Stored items
- - -

/-! ## 3. GENERIC LEDGER ⇒ HASSE LEDGER -/

/-- **THE KEY CONGRUENCE**: from `u·G = S·x_a + T·h^d` (`1 ≤ d`), for `D := D_c^{(d−1)}` with `c ≠ a`:
`u^d · D G = x_a · e + h · w` with `w(0) = u(0)^{d−1} · d · T(0) · (D_c^{(1)} h)(0)^{d−1}`. [OURS]
[cite: EGAIV4, Thm. 16.11.2 (16.11.2.2)] -/
theorem exists_pow_mul_hasseDeriv_eq {a c : Fin 4} (hca : c ≠ a) {d : ℕ} (hd : 1 ≤ d)
    {G h u S T : MvPolynomial (Fin 4) K} (hh : h ∈ originIdeal K) (hG : u * G = S * X a + T * h ^ d) :
    ∃ e w : MvPolynomial (Fin 4) K,
      u ^ d * hasseDeriv (Finsupp.single c (d - 1)) G = e * X a + h * w ∧
      MvPolynomial.eval 0 w = MvPolynomial.eval 0 u ^ (d - 1) * d * MvPolynomial.eval 0 T *
        MvPolynomial.eval 0 (hasseDeriv (Finsupp.single c 1) h) ^ (d - 1) := by
  -- (i) `D^{(d−1)}(uG) − d·T·h·hasseDeriv (Finsupp.single c 1) h^{d−1} ∈ (x_a, h²)`
  obtain ⟨-, hP⟩ := hasseDeriv_single_pow_congr c h d hd
  have hJ : hasseDeriv (Finsupp.single c (d - 1)) (u * G) -
      T * ((d : MvPolynomial (Fin 4) K) * h * hasseDeriv (Finsupp.single c 1) h ^ (d - 1)) ∈
      Ideal.span {(X a : MvPolynomial (Fin 4) K), h ^ 2} := by
    have hexp : hasseDeriv (Finsupp.single c (d - 1)) (u * G) =
        X a * hasseDeriv (Finsupp.single c (d - 1)) S +
          (T * hasseDeriv (Finsupp.single c (d - 1)) (h ^ d) +
            ∑ i ∈ Finset.range (d - 1), hasseDeriv (Finsupp.single c (i + 1)) T *
              hasseDeriv (Finsupp.single c (d - 1 - (i + 1))) (h ^ d)) := by
      rw [hG, Equimultiple.hasseDeriv_eq, map_add, ← Equimultiple.hasseDeriv_eq, ← Equimultiple.hasseDeriv_eq,
        mul_comm S, hasseDeriv_single_X_mul_of_ne hca, hasseDeriv_single_mul, Finset.sum_range_succ',
        hasseDeriv_single_zero', Nat.sub_zero, add_comm (∑ i ∈ _, _)]
    rw [hexp, show X a * hasseDeriv (Finsupp.single c (d - 1)) S +
        (T * hasseDeriv (Finsupp.single c (d - 1)) (h ^ d) +
          ∑ i ∈ Finset.range (d - 1), hasseDeriv (Finsupp.single c (i + 1)) T *
            hasseDeriv (Finsupp.single c (d - 1 - (i + 1))) (h ^ d)) -
        T * ((d : MvPolynomial (Fin 4) K) * h * hasseDeriv (Finsupp.single c 1) h ^ (d - 1)) =
      X a * hasseDeriv (Finsupp.single c (d - 1)) S +
        T * (hasseDeriv (Finsupp.single c (d - 1)) (h ^ d) - (d : MvPolynomial (Fin 4) K) * h * hasseDeriv (Finsupp.single c 1) h ^ (d - 1)) +
          ∑ i ∈ Finset.range (d - 1), hasseDeriv (Finsupp.single c (i + 1)) T *
            hasseDeriv (Finsupp.single c (d - 1 - (i + 1))) (h ^ d) by ring]
    refine Ideal.add_mem _ (Ideal.add_mem _ (Ideal.mul_mem_right _ _ (Ideal.subset_span (by simp)))
      (Ideal.mul_mem_left _ _ (Ideal.mem_span_insert.mpr ⟨0, _, hP, by rw [zero_mul, zero_add]⟩)))
      (Ideal.sum_mem _ fun i hi => Ideal.mul_mem_left _ _ ?_)
    rw [Finset.mem_range] at hi
    exact span_X_pow_mono a h (show 2 ≤ d - (d - 1 - (i + 1)) by omega)
      (Ideal.mem_span_insert.mpr ⟨0, _, hasseDeriv_single_pow_mem_span c (d - 1 - (i + 1)) d h,
        by rw [zero_mul, zero_add]⟩)
  -- (ii) `u^d·DG − u^{d−1}·D(uG) ∈ (x_a, h²)` by peeling
  have hK : u ^ d * hasseDeriv (Finsupp.single c (d - 1)) G -
      u ^ (d - 1) * hasseDeriv (Finsupp.single c (d - 1)) (u * G) ∈
      Ideal.span {(X a : MvPolynomial (Fin 4) K), h ^ 2} := by
    have hexp := hasseDeriv_single_mul c (d - 1) u G
    rw [Finset.sum_range_succ', hasseDeriv_single_zero', Nat.sub_zero] at hexp
    have hsum : u ^ d * hasseDeriv (Finsupp.single c (d - 1)) G -
        u ^ (d - 1) * hasseDeriv (Finsupp.single c (d - 1)) (u * G) =
        -∑ i ∈ Finset.range (d - 1), u ^ (d - 1) * (hasseDeriv (Finsupp.single c (i + 1)) u *
          hasseDeriv (Finsupp.single c (d - 1 - (i + 1))) G) := by
      rw [hexp, mul_add, Finset.mul_sum, show u ^ d = u ^ (d - 1) * u by rw [← pow_succ]; congr 1; omega]
      ring
    rw [hsum]
    refine Submodule.neg_mem _ (Ideal.sum_mem _ fun i hi => ?_)
    rw [Finset.mem_range] at hi
    have hrec := pow_mul_hasseDeriv_single_mem_span hca hG (d - 1 - (i + 1))
    have hsplit : u ^ (d - 1) * (hasseDeriv (Finsupp.single c (i + 1)) u *
        hasseDeriv (Finsupp.single c (d - 1 - (i + 1))) G) =
        u ^ (d - 1 - (d - 1 - (i + 1) + 1)) * hasseDeriv (Finsupp.single c (i + 1)) u *
          (u ^ (d - 1 - (i + 1) + 1) * hasseDeriv (Finsupp.single c (d - 1 - (i + 1))) G) := by
      rw [show u ^ (d - 1) = u ^ (d - 1 - (d - 1 - (i + 1) + 1)) * u ^ (d - 1 - (i + 1) + 1) by
        rw [← pow_add]; congr 1; omega]
      ring
    rw [hsplit]
    exact Ideal.mul_mem_left _ _ (span_X_pow_mono a h (by omega) hrec)
  -- (iii) assemble: `u^d DG − u^{d−1}·d·T·h·hasseDeriv (Finsupp.single c 1) h^{d−1} = e·x_a + f·h²`
  have hmem := Ideal.add_mem _ hK (Ideal.mul_mem_left _ (u ^ (d - 1)) hJ)
  rw [show u ^ d * hasseDeriv (Finsupp.single c (d - 1)) G -
      u ^ (d - 1) * hasseDeriv (Finsupp.single c (d - 1)) (u * G) +
      u ^ (d - 1) * (hasseDeriv (Finsupp.single c (d - 1)) (u * G) - T * (↑d * h * hasseDeriv (Finsupp.single c 1) h ^ (d - 1))) =
      u ^ d * hasseDeriv (Finsupp.single c (d - 1)) G - u ^ (d - 1) * T * (↑d * h * hasseDeriv (Finsupp.single c 1) h ^ (d - 1)) by ring] at hmem
  obtain ⟨e, f, hef⟩ := Ideal.mem_span_pair.mp hmem
  refine ⟨e, f * h + u ^ (d - 1) * (d : MvPolynomial (Fin 4) K) * T * hasseDeriv (Finsupp.single c 1) h ^ (d - 1), ?_, ?_⟩
  · linear_combination -hef
  · have hh0 : MvPolynomial.eval (0 : Fin 4 → K) h = 0 := by
      unfold originIdeal at hh
      exact (RingHom.mem_ker).mp hh
    simp only [map_add, map_mul, map_pow, map_natCast, hh0, mul_zero, zero_add]


/-- **GENERIC LEDGER ⇒ HASSE LEDGER** (slice-B architecture (K8), explicit cofactors): if
`u·G = S·x_a + T·h^d` with `u(0), T(0) ≠ 0`, `h ∈ 𝔪₀`, `1 ≤ d < p`, and the letter `c ≠ a` carries `h` to first order
(`(D_c^{(1)} h)(0) ≠ 0`), then `u′·G ∈ (x_a, (D_c^{(d−1)} G)^d)` for some `u′(0) ≠ 0`: the boundary ledger of `E_a`
transfers from ANY contact polynomial `h` to the Hasse contact polynomial of `G` in the letter `c`.  (So two ledgers
`(a, h_a)`, `(b, h_b)` meet in the common `D_c^{(d−1)} G`, `c ∉ {a, b}` — then `…IsolatedPowerIdeal` merges and kills.)
[OURS] [cite: EGAIV4, Thm. 16.11.2 (16.11.2.2)] -/
theorem exists_unit_mul_mem_span_X_hasseDeriv_pow (p : ℕ) [Fact p.Prime] [CharP K p] {a c : Fin 4}
    (hca : c ≠ a) {d : ℕ} (hd : 1 ≤ d) (hdp : d < p) {G h u S T : MvPolynomial (Fin 4) K}
    (hh : h ∈ originIdeal K) (hG : u * G = S * X a + T * h ^ d) (hu : MvPolynomial.eval (0 : Fin 4 → K) u ≠ 0)
    (hT : MvPolynomial.eval (0 : Fin 4 → K) T ≠ 0)
    (hc : MvPolynomial.eval (0 : Fin 4 → K) (hasseDeriv (Finsupp.single c 1) h) ≠ 0) :
    ∃ u' : MvPolynomial (Fin 4) K, MvPolynomial.eval (0 : Fin 4 → K) u' ≠ 0 ∧
      u' * G ∈ Ideal.span {(X a : MvPolynomial (Fin 4) K), hasseDeriv (Finsupp.single c (d - 1)) G ^ d} := by
  obtain ⟨e, w, hew, hw0⟩ := exists_pow_mul_hasseDeriv_eq hca hd hh hG
  have hw : MvPolynomial.eval (0 : Fin 4 → K) w ≠ 0 := by
    rw [hw0]
    exact mul_ne_zero (mul_ne_zero (mul_ne_zero (pow_ne_zero _ hu) (ResCone.natCast_ne_zero_of_lt p hd hdp)) hT)
      (pow_ne_zero _ hc)
  refine ⟨w ^ d * u, by rw [map_mul, map_pow]; exact mul_ne_zero (pow_ne_zero _ hw) hu, ?_⟩
  set D := hasseDeriv (Finsupp.single c (d - 1)) G with hD
  -- `(h·w)^d = (u^d·D − e·x_a)^d ∈ (x_a, D^d)`
  have hhw : (h * w) ^ d ∈ Ideal.span {(X a : MvPolynomial (Fin 4) K), D ^ d} := by
    have heq : h * w = u ^ d * D - e * X a := by rw [hew]; ring
    obtain ⟨t, ht⟩ := sub_dvd_pow_sub_pow (u ^ d * D - e * X a) (u ^ d * D) d
    have hsplit : (h * w) ^ d = (u ^ d) ^ d * D ^ d + (-(e * t)) * X a := by
      rw [heq, ← mul_pow, show (u ^ d * D - e * X a) ^ d = (u ^ d * D) ^ d + ((u ^ d * D - e * X a) ^ d - (u ^ d * D) ^ d)
        by ring, ht]
      ring
    rw [hsplit]
    exact Ideal.add_mem _ (Ideal.mul_mem_left _ _ (Ideal.subset_span (by simp)))
      (Ideal.mul_mem_left _ _ (Ideal.subset_span (by simp)))
  have hfinal : w ^ d * u * G = (w ^ d * S) * X a + T * (h * w) ^ d := by
    rw [mul_assoc, hG]; ring
  rw [hfinal]
  exact Ideal.add_mem _ (Ideal.mul_mem_left _ _ (Ideal.subset_span (by simp))) (Ideal.mul_mem_left _ _ hhw)

/-! ## 4. The cofactor `T` is a unit when `G` has a degree-`d` monomial off `x_a` -/

/-- Monomials of a power. [folklore] -/
theorem forall_le_degree_pow' {Q : MvPolynomial (Fin 4) K} {n : ℕ} (hQ : ∀ e ∈ Q.support, n ≤ e.degree) :
    ∀ d : ℕ, ∀ e ∈ (Q ^ d).support, d * n ≤ e.degree := by
  intro d
  induction d with
  | zero => intro e _; rw [Nat.zero_mul]; exact Nat.zero_le _
  | succ d ih =>
    intro e he
    rw [pow_succ] at he
    have := ResCone.forall_le_degree_mul ih hQ e he
    rw [Nat.succ_mul]; exact this

/-- A polynomial vanishing at the origin has only monomials of positive degree. [folklore] -/
theorem forall_one_le_degree_of_eval_zero {P : MvPolynomial (Fin 4) K} (hP : MvPolynomial.eval (0 : Fin 4 → K) P = 0) :
    ∀ e ∈ P.support, 1 ≤ e.degree := by
  intro e he
  rw [Nat.one_le_iff_ne_zero, Ne, Finsupp.degree_eq_zero_iff]
  rintro rfl
  rw [MvPolynomial.eval_zero, constantCoeff_eq] at hP
  exact (MvPolynomial.mem_support_iff.mp he) hP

- - -

§ **Exercise brief**: In the records above, find each line holding "obtain" and copy it.

§ **Answer to this exercise**:
  obtain ⟨-, hP⟩ := hasseDeriv_single_pow_congr c h d hd
  obtain ⟨e, f, hef⟩ := Ideal.mem_span_pair.mp hmem
  obtain ⟨e, w, hew, hw0⟩ := exists_pow_mul_hasseDeriv_eq hca hd hh hG
    obtain ⟨t, ht⟩ := sub_dvd_pow_sub_pow (u ^ d * D - e * X a) (u ^ d * D) d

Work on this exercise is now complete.